Co-Chair Hawker asked about the real estate brokerage
industry. Mr. Carman stated that the industry was in
support of the bill and the amendment.
7:51:57 PM
Co-Chair Hawker asked Ms. Walsh if she knew about any
objection from any other industry. Ms. Walsh answered no.
7:52:43 PM
Co-Chair Hawker Moved Amendment 1.
Vice-Chair Thomas Objected.
Senator Paskvan described the amendment. He noted the
concern that a licensing issue might trigger an unfair
trade practices act, which could include treble damages.
The exclusion of those regulatory licensing issues was
requested. The amendment maintains the Alaska consumer
protection scheme. He supports the amendment and felt that
the industry's request was appropriate and reasonable.
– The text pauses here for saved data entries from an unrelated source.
import Summits.QuantumFields.YangMills.Theorems.ColdStartUniversalityLatticeLangevinDiscreteSampling
import HarnessLib

/-!
# Route `ColdStartUniversality` (fixed-cut-off SZZ dynamics): ★★★ ALMOST SURELY, THE EMPIRICAL MEASURE OF THE DISCRETE SAMPLES OF A SINGLE
# COLD-START RUN CONVERGES WEAKLY TO THE WILSON–GIBBS MEASURE — `N⁻¹Σ_(k<N) f(U_(kh)) → ∫ f dμ_(β')` for ALL continuous `f` simultaneously, a.s.

Helper file (seat `ym-line-csu-p1`, g33; `--supports stmt-QuantumFields-24809`).  Discrete-sampling analogue of `…EmpiricalMeasure` (continuous time
averages): file 54 (`ae_tendsto_average_wilson`) gives a.s. convergence of `N⁻¹Σ_(k<N) G(U_(kh))` for EACH bounded measurable `G`; separability of
`C(SU(2)^E, ℝ)` and the `1`-Lipschitz dependence of sample averages on the observable (sup norm) unite the null sets: for EVERY strong solution of the
SU(2) SZZ dynamics from a deterministic start on ANY probability space, every step `h > 0` (every coupling),
* ★★★ `ae_tendsto_average_forall_continuousMap` — almost surely, for EVERY `f ∈ C(SU(2)^E, ℝ)`, `N⁻¹ Σ_(k<N) f(U_(kh)) → ∫ f dμ_(β')`: the empirical
  measures `N⁻¹Σ_(k<N) δ_(U_(kh))` of the samples of one run (what a simulation histograms) converge weakly to `μ_(β')`, almost surely.
THEOREMS ONLY, no definition, no sorry; [folklore].  HONEST FRAMING: fixed cut-off; `UniformColdStartMixing` (24809) is NOT restated; no crux, rung or
summit statement is proved; the Yang–Mills mass gap is NOT proved.
-/

set_option autoImplicit false

noncomputable section

namespace Summit.QuantumFields.YangMills.Theorems.ColdStartUniversality

open MeasureTheory ProbabilityTheory Filter Topology
open scoped NNReal ENNReal BigOperators
open Literature Literature.Probability.Process Literature.MathematicalPhysics.QuantumFieldTheory
open Literature.MathematicalPhysics.QuantumLattice (fundamentalRep fundamentalLatticeRep continuous_fundamentalRep)

variable {L : ℕ} [NeZero L]

/-- ★★★ **Almost-sure weak convergence of the empirical measures of the discrete samples.**  For every strong solution `U` of the SU(2) SZZ
dynamics from a deterministic start on any space and every step `h > 0`: almost surely, for EVERY continuous `f : SU(2)^E → ℝ`,
`N⁻¹ Σ_(k<N) f(U_(kh)) → ∫ f dμ_(β')` as `N → ∞`. [folklore] -/
theorem ae_tendsto_average_forall_continuousMap (L : ℕ) [NeZero L] (β' : ℝ)
    (x : GaugeConfig 3 L (Matrix.specialUnitaryGroup (Fin 2) ℂ))
    {Ω : Type} [MeasurableSpace Ω] {P : Measure Ω} [IsProbabilityMeasure P]
    {W : ℝ≥0 → Ω → (Edge 3 L × NoiseIdx 2 → ℝ)} (hW : IsFlatBrownian W P)
    {U : ℝ≥0 → Ω → GaugeConfig 3 L (Matrix.specialUnitaryGroup (Fin 2) ℂ)} (hU0 : ∀ ω, U 0 ω = x)
    (hU : (latticeLangevinDynamics (fundamentalLatticeRep 2) β').IsSolution (fundamentalRep (Fin 2)) hW.natFiltration P W U)
    {h : ℝ≥0} (hh : 0 < h) :
    ∀ᵐ ω ∂P, ∀ f : C(GaugeConfig 3 L (Matrix.specialUnitaryGroup (Fin 2) ℂ), ℝ),
      Tendsto (fun N : ℕ => (N : ℝ)⁻¹ * ∑ k ∈ Finset.range N, f (U ((k : ℝ≥0) * h) ω)) atTop
        (𝓝 (∫ z, f z ∂(wilsonMeasure (d := 3) (L := L) (fundamentalRep (Fin 2)) β'))) := by
  classical
  haveI := secondCountableTopology_su2
  haveI := borelSpace_config L
  haveI : IsProbabilityMeasure (wilsonMeasure (d := 3) (L := L) (fundamentalRep (Fin 2)) β') :=
    isProbabilityMeasure_wilsonMeasure (d := 3) (L := L) (fundamentalRep (Fin 2)) (continuous_fundamentalRep (Fin 2)) β'
  set μ : Measure (GaugeConfig 3 L (Matrix.specialUnitaryGroup (Fin 2) ℂ)) := wilsonMeasure (d := 3) (L := L) (fundamentalRep (Fin 2)) β' with hμ
  obtain ⟨D, hDc, hDd⟩ := TopologicalSpace.exists_countable_dense C(GaugeConfig 3 L (Matrix.specialUnitaryGroup (Fin 2) ℂ), ℝ)
  have hD : ∀ᵐ ω ∂P, ∀ g ∈ D, Tendsto (fun N : ℕ => (N : ℝ)⁻¹ * ∑ k ∈ Finset.range N, g (U ((k : ℝ≥0) * h) ω)) atTop (𝓝 (∫ z, g z ∂μ)) := by
    rw [ae_ball_iff hDc]
    intro g _
    -- rescale `g` to `|g/C| ≤ 1`, apply file 54, scale back
    set C' : ℝ := max ‖g‖ 1 with hC'
    have hC'0 : 0 < C' := lt_of_lt_of_le one_pos (le_max_right _ _)
    have hg1 : ∀ z, |g z / C'| ≤ 1 := fun z => by
      rw [abs_div, abs_of_pos hC'0, div_le_one hC'0]
      exact (by simpa [Real.norm_eq_abs] using g.norm_coe_le_norm z : |g z| ≤ ‖g‖).trans (le_max_left _ _)
    have h54 := ae_tendsto_average_wilson L β' x hW hU0 hU (g.continuous.measurable.div_const C') hg1 hh
    filter_upwards [h54] with ω hω
    have h2 := hω.const_mul C'
    have hscale : C' * ∫ z, g z / C' ∂μ = ∫ z, g z ∂μ := by rw [integral_div, mul_div_cancel₀ _ hC'0.ne']
    rw [hscale] at h2
    refine h2.congr fun N => ?_
    rw [← mul_assoc, mul_comm C', mul_assoc, Finset.mul_sum]
    congr 1
    exact Finset.sum_congr rfl fun k _ => by field_simp
  filter_upwards [hD] with ω hωD f
  -- sample averages are `1`-Lipschitz in the sup norm
  have havg : ∀ (g g' : C(GaugeConfig 3 L (Matrix.specialUnitaryGroup (Fin 2) ℂ), ℝ)) (N : ℕ), 1 ≤ N →
      |((N : ℝ)⁻¹ * ∑ k ∈ Finset.range N, g (U ((k : ℝ≥0) * h) ω)) - (N : ℝ)⁻¹ * ∑ k ∈ Finset.range N, g' (U ((k : ℝ≥0) * h) ω)| ≤ dist g g' := by
    intro g g' N hN
    have hNpos : (0 : ℝ) < (N : ℝ) := by exact_mod_cast hN
    rw [← mul_sub, ← Finset.sum_sub_distrib, abs_mul, abs_inv, abs_of_pos hNpos]
    have hb : |∑ k ∈ Finset.range N, (g (U ((k : ℝ≥0) * h) ω) - g' (U ((k : ℝ≥0) * h) ω))| ≤ (N : ℝ) * dist g g' :=
      (Finset.abs_sum_le_sum_abs _ _).trans (by
        calc ∑ k ∈ Finset.range N, |g (U ((k : ℝ≥0) * h) ω) - g' (U ((k : ℝ≥0) * h) ω)| ≤ ∑ _k ∈ Finset.range N, dist g g' :=
              Finset.sum_le_sum fun k _ => by rw [← Real.dist_eq]; exact g.dist_apply_le_dist _
          _ = (N : ℝ) * dist g g' := by rw [Finset.sum_const, Finset.card_range, nsmul_eq_mul])
    calc (N : ℝ)⁻¹ * |∑ k ∈ Finset.range N, (g (U ((k : ℝ≥0) * h) ω) - g' (U ((k : ℝ≥0) * h) ω))| ≤ (N : ℝ)⁻¹ * ((N : ℝ) * dist g g') :=
          mul_le_mul_of_nonneg_left hb (inv_nonneg.2 hNpos.le)
      _ = dist g g' := by field_simp
  have hgibbs : ∀ (g g' : C(GaugeConfig 3 L (Matrix.specialUnitaryGroup (Fin 2) ℂ), ℝ)), |(∫ z, g z ∂μ) - ∫ z, g' z ∂μ| ≤ dist g g' := by
    intro g g'
    have hint : ∀ g : C(GaugeConfig 3 L (Matrix.specialUnitaryGroup (Fin 2) ℂ), ℝ), Integrable (fun z => g z) μ := fun g =>
      (integrable_const ‖g‖).mono' g.continuous.measurable.aestronglyMeasurable (Eventually.of_forall fun z => g.norm_coe_le_norm z)
    rw [← integral_sub (hint g) (hint g')]
    have hb := norm_integral_le_of_norm_le_const (μ := μ) (f := fun z => g z - g' z) (C := dist g g')
      (Eventually.of_forall fun z => by rw [← dist_eq_norm]; exact g.dist_apply_le_dist _)
    simpa [Real.norm_eq_abs] using hb
  rw [Metric.tendsto_atTop]
  intro ε hε
  obtain ⟨g, hgD, hfg⟩ : ∃ g ∈ D, dist f g < ε / 3 := hDd.exists_dist_lt f (by linarith)
  obtain ⟨N₀, hN₀⟩ := (Metric.tendsto_atTop.1 (hωD g hgD)) (ε / 3) (by linarith)
  refine ⟨max N₀ 1, fun N hN => ?_⟩
  have hN1 : 1 ≤ N := (le_max_right _ _).trans hN
  have h1 := havg f g N hN1
  have h2 := hN₀ N ((le_max_left _ _).trans hN)
  have h3 := hgibbs g f
  rw [Real.dist_eq] at h2 ⊢
  rw [dist_comm] at h3
  calc |((N : ℝ)⁻¹ * ∑ k ∈ Finset.range N, f (U ((k : ℝ≥0) * h) ω)) - ∫ z, f z ∂μ|
      = |(((N : ℝ)⁻¹ * ∑ k ∈ Finset.range N, f (U ((k : ℝ≥0) * h) ω)) - (N : ℝ)⁻¹ * ∑ k ∈ Finset.range N, g (U ((k : ℝ≥0) * h) ω)) +
          (((N : ℝ)⁻¹ * ∑ k ∈ Finset.range N, g (U ((k : ℝ≥0) * h) ω)) - ∫ z, g z ∂μ) + ((∫ z, g z ∂μ) - ∫ z, f z ∂μ)| := by
          congr 1; ring
    _ ≤ |((N : ℝ)⁻¹ * ∑ k ∈ Finset.range N, f (U ((k : ℝ≥0) * h) ω)) - (N : ℝ)⁻¹ * ∑ k ∈ Finset.range N, g (U ((k : ℝ≥0) * h) ω)| +
          |((N : ℝ)⁻¹ * ∑ k ∈ Finset.range N, g (U ((k : ℝ≥0) * h) ω)) - ∫ z, g z ∂μ| + |(∫ z, g z ∂μ) - ∫ z, f z ∂μ| := abs_add_three _ _ _
    _ < ε / 3 + ε / 3 + ε / 3 := by
        have e1 := lt_of_le_of_lt h1 hfg
        have e3 := lt_of_le_of_lt h3 hfg
        linarith
    _ = ε := by ring

end Summit.QuantumFields.YangMills.Theorems.ColdStartUniversality

end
Ms. Walsh stated that the division is in favor of the
amendment.
7:55:31 PM
Vice-Chair Thomas withdrew the objection.
Co-Chair Hawker pointed out that the fiscal note is funded
by receipt services. Ms. Walsh added that the $5000 fee
allows for the background check prior to licensing of the
mortgage brokers. She noted that application of licensure.
Co-Chair Hawker asked how the information relates to the
fiscal note. Ms. Walsh responded that the division must up
front the cost to the DPS. Co-Chair Hawker asked if the
item is included in the change of revenues line. Ms. Walsh
stated that the item was found in other receipts.
Co-Chair Hawker asked what drives the additional $500
thousand in state revenues. Ms. Walsh responded that the
division is anticipating additional licensees with the new
bill.
Ms. Hovanec explained that the $60 thousand in funding
source for other receipt services indicate that the
expenditures will be covered by other the receipt services.
She noted that the move from a biannual to an annual fee
increases revenue. The addition of licensing for loan
modification and servicing companies as well as additional
internet business required increases.
Co-Chair Hawker understood that enough revenues exist to
meet the increased cost shown as other receipt services.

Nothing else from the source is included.